### Material shown
/-- **Minimality at `2` from the failure of Kraus's conditions — general form (no bound on
`ord₂ Δ`).** Let `Y` be a `2`-adically integral Weierstrass equation over `ℚ₂`. If
for no `2`-adic unit `w` the pair `(c₄(Y)/(16w⁴), c₆(Y)/(64w⁶))` satisfies Kraus's necessary
condition (`kraus_two_of_integral`), then `Y` is minimal. Proof: an integral `C • Y` with
`|u⁻¹| = 2ᵏ`, `k ≥ 1`, rescaled by the change `(2^{1-k}, 0, 0, 0)` is still integral
(`a_i ↦ 2^{(k-1)i}a_i`) and has `c₄ = c₄(Y)/(16w⁴)`, `c₆ = c₆(Y)/(64w⁶)` with `w = u/2ᵏ` a unit.
[cite: Kraus1989, Prop. 2] [cite: SilvermanAEC2009, VII.1 (minimal equations) and III.1 Table 3.1] -/
theorem isMinimal_two_of_kraus_fails_general (hv : natGenerator v = 2)
    (Y : WeierstrassCurve (v.adicCompletion ℚ)) [Y.IsIntegral (v.adicCompletionIntegers ℚ)]
    (hK : ∀ w : v.adicCompletion ℚ, Valued.v w = 1 →
      ¬ ((Valued.v (Y.c₄ / (16 * w ^ 4)) ≤ WithZero.exp (-4 : ℤ) ∧
          (Valued.v (Y.c₆ / (64 * w ^ 6)) ≤ WithZero.exp (-5 : ℤ) ∨
            Valued.v (Y.c₆ / (64 * w ^ 6) - 8) ≤ WithZero.exp (-5 : ℤ))) ∨
        Valued.v (Y.c₆ / (64 * w ^ 6) + 1) ≤ WithZero.exp (-2 : ℤ))) :
    Y.IsMinimal (v.adicCompletionIntegers ℚ) := by
  have V2 := valued_two v hv
  have h20 : (2 : v.adicCompletion ℚ) ≠ 0 := by
    intro h; rw [h, Valuation.map_zero] at V2; exact WithZero.coe_ne_zero V2.symm
  have hV1 : ∀ x : v.adicCompletion ℚ,
      x ∈ (algebraMap (v.adicCompletionIntegers ℚ) (v.adicCompletion ℚ)).range → Valued.v x ≤ 1 :=
    fun x hx ↦ (valued_le_one_iff_mem_range_adicCompletionIntegers v x).mpr hx
  rw [isMinimal_iff_of_le_one_iff (valued_le_one_iff_mem_range_adicCompletionIntegers v)]
  refine ⟨inferInstance, fun C hC ↦ ?_⟩
  haveI := hC
  rw [variableChange_Δ, Valuation.map_mul, Valuation.map_pow]
  set U : WithZero (Multiplicative ℤ) := Valued.v (↑C.u⁻¹ : v.adicCompletion ℚ) with hU
  by_cases hU1 : U ≤ 1
  · exact mul_le_of_le_one_left zero_le (pow_le_one₀ zero_le hU1)
  exfalso
  replace hU1 : 1 < U := not_le.mp hU1
  have hU0 : U ≠ 0 := (Valuation.ne_zero_iff _).mpr (Units.ne_zero _)
  -- `U = exp k`, `k ≥ 1`, `k = m + 1`
  set k : ℤ := WithZero.log U with hk
  have hUk : U = WithZero.exp k := (WithZero.exp_log hU0).symm
  have hk1 : 1 ≤ k := by
    have : 0 < WithZero.log U := WithZero.lt_log_of_exp_lt (by rwa [WithZero.exp_zero])
    omega
  obtain ⟨m, hm⟩ : ∃ m : ℕ, (m : ℤ) + 1 = k := ⟨(k - 1).toNat, by omega⟩
  -- valuation of `u` and of the unit `w = u / 2^(m+1)`
  have hu : Valued.v ((C.u : v.adicCompletion ℚ)) = WithZero.exp (-k) := by
    have h1 : Valued.v ((C.u : v.adicCompletion ℚ)) * U = 1 := by
      rw [hU, ← Valuation.map_mul, Units.mul_inv, Valuation.map_one]
    rw [hUk] at h1
    calc Valued.v ((C.u : v.adicCompletion ℚ)) = Valued.v ((C.u : v.adicCompletion ℚ)) * WithZero.exp k * WithZero.exp (-k) := by
          rw [mul_assoc, withZero_exp_mul_exp]; simp
      _ = WithZero.exp (-k) := by rw [h1, one_mul]
  have V2m : Valued.v ((2 : v.adicCompletion ℚ) ^ m) = WithZero.exp (-(m : ℤ)) := by
    rw [Valuation.map_pow, V2, ← WithZero.exp_nsmul]; simp
  have V2m1 : Valued.v ((2 : v.adicCompletion ℚ) ^ (m + 1)) = WithZero.exp (-k) := by
    rw [Valuation.map_pow, V2, ← WithZero.exp_nsmul, ← hm]; simp
  set w : v.adicCompletion ℚ := (C.u : v.adicCompletion ℚ) / 2 ^ (m + 1) with hw
  have h2m1 : (2 : v.adicCompletion ℚ) ^ (m + 1) ≠ 0 := pow_ne_zero _ h20
  have hw1 : Valued.v w = 1 := by
    rw [hw, map_div₀, hu, V2m1, div_self WithZero.coe_ne_zero]
  have huw : (C.u : v.adicCompletion ℚ) = 2 ^ (m + 1) * w := by rw [hw]; field_simp
  -- the rescaled descent `D • (C • Y)`, `D = ((2^m)⁻¹, 0, 0, 0)`
  have h2m : (2 : v.adicCompletion ℚ) ^ m ≠ 0 := pow_ne_zero _ h20
  set D : VariableChange (v.adicCompletion ℚ) := ⟨(Units.mk0 ((2 : v.adicCompletion ℚ) ^ m) h2m)⁻¹, 0, 0, 0⟩ with hD
  have hDu : (↑D.u⁻¹ : v.adicCompletion ℚ) = 2 ^ m := by simp [hD]
  set X : WeierstrassCurve (v.adicCompletion ℚ) := D • (C • Y) with hX
  -- integrality of `X`: `a_i(X) = 2^{m i} a_i(C • Y)`
  obtain ⟨i1, i2, i3, i4, i6⟩ := (isIntegral_iff_forall_mem_range (C • Y)).mp hC
  have hle2m : Valued.v ((2 : v.adicCompletion ℚ) ^ m) ≤ 1 := by
    rw [V2m, ← WithZero.exp_zero, WithZero.exp_le_exp]; omega
  have hpowle : ∀ n : ℕ, Valued.v (((2 : v.adicCompletion ℚ) ^ m) ^ n) ≤ 1 := fun n ↦ by
    rw [Valuation.map_pow]; exact pow_le_one₀ zero_le hle2m
  have j1 : Valued.v X.a₁ ≤ 1 := by
    have e : X.a₁ = (2 : v.adicCompletion ℚ) ^ m * (C • Y).a₁ := by
      rw [hX, variableChange_a₁, hDu]; simp [hD]
    rw [e, Valuation.map_mul]; exact mul_le_one' hle2m (hV1 _ i1)
  have j2 : Valued.v X.a₂ ≤ 1 := by
    have e : X.a₂ = ((2 : v.adicCompletion ℚ) ^ m) ^ 2 * (C • Y).a₂ := by
      rw [hX, variableChange_a₂, hDu]; simp [hD]
    rw [e, Valuation.map_mul]; exact mul_le_one' (hpowle 2) (hV1 _ i2)
  have j3 : Valued.v X.a₃ ≤ 1 := by
    have e : X.a₃ = ((2 : v.adicCompletion ℚ) ^ m) ^ 3 * (C • Y).a₃ := by
      rw [hX, variableChange_a₃, hDu]; simp [hD]
    rw [e, Valuation.map_mul]; exact mul_le_one' (hpowle 3) (hV1 _ i3)
  have j4 : Valued.v X.a₄ ≤ 1 := by
    have e : X.a₄ = ((2 : v.adicCompletion ℚ) ^ m) ^ 4 * (C • Y).a₄ := by
      rw [hX, variableChange_a₄, hDu]; simp [hD]
    rw [e, Valuation.map_mul]; exact mul_le_one' (hpowle 4) (hV1 _ i4)
  have j6 : Valued.v X.a₆ ≤ 1 := by
    have e : X.a₆ = ((2 : v.adicCompletion ℚ) ^ m) ^ 6 * (C • Y).a₆ := by
      rw [hX, variableChange_a₆, hDu]; simp [hD]
    rw [e, Valuation.map_mul]; exact mul_le_one' (hpowle 6) (hV1 _ i6)
  -- invariants of `X` in terms of `w`
  have hw0 : w ≠ 0 := by
    intro h; rw [h, Valuation.map_zero] at hw1; exact zero_ne_one hw1
  have h16 : (16 : v.adicCompletion ℚ) ≠ 0 := by
    rw [show (16 : v.adicCompletion ℚ) = 2 ^ 4 by norm_num]; exact pow_ne_zero _ h20
  have h64 : (64 : v.adicCompletion ℚ) ≠ 0 := by
    rw [show (64 : v.adicCompletion ℚ) = 2 ^ 6 by norm_num]; exact pow_ne_zero _ h20
  have hX4 : X.c₄ = Y.c₄ / (16 * w ^ 4) := by
    rw [hX, variableChange_c₄, variableChange_c₄, hDu, Units.val_inv_eq_inv_val, huw]
    field_simp [h16]
    ring
  have hX6 : X.c₆ = Y.c₆ / (64 * w ^ 6) := by
    rw [hX, variableChange_c₆, variableChange_c₆, hDu, Units.val_inv_eq_inv_val, huw]
    field_simp [h64]
    ring
  have hKr := kraus_two_of_integral v hv X j1 j2 j3 j4 j6
  rw [hX4, hX6] at hKr
  exact hK w hw1 hKr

### Work request
All that should appear in the response is the run of lines from the first line of the entries through the line containing "(hK : ∀ w : v.adicCompletion", copied exactly.

### Solved problem
/-- **Minimality at `2` from the failure of Kraus's conditions — general form (no bound on
`ord₂ Δ`).** Let `Y` be a `2`-adically integral Weierstrass equation over `ℚ₂`. If
for no `2`-adic unit `w` the pair `(c₄(Y)/(16w⁴), c₆(Y)/(64w⁶))` satisfies Kraus's necessary
condition (`kraus_two_of_integral`), then `Y` is minimal. Proof: an integral `C • Y` with
`|u⁻¹| = 2ᵏ`, `k ≥ 1`, rescaled by the change `(2^{1-k}, 0, 0, 0)` is still integral
(`a_i ↦ 2^{(k-1)i}a_i`) and has `c₄ = c₄(Y)/(16w⁴)`, `c₆ = c₆(Y)/(64w⁶)` with `w = u/2ᵏ` a unit.
[cite: Kraus1989, Prop. 2] [cite: SilvermanAEC2009, VII.1 (minimal equations) and III.1 Table 3.1] -/
theorem isMinimal_two_of_kraus_fails_general (hv : natGenerator v = 2)
    (Y : WeierstrassCurve (v.adicCompletion ℚ)) [Y.IsIntegral (v.adicCompletionIntegers ℚ)]
    (hK : ∀ w : v.adicCompletion ℚ, Valued.v w = 1 →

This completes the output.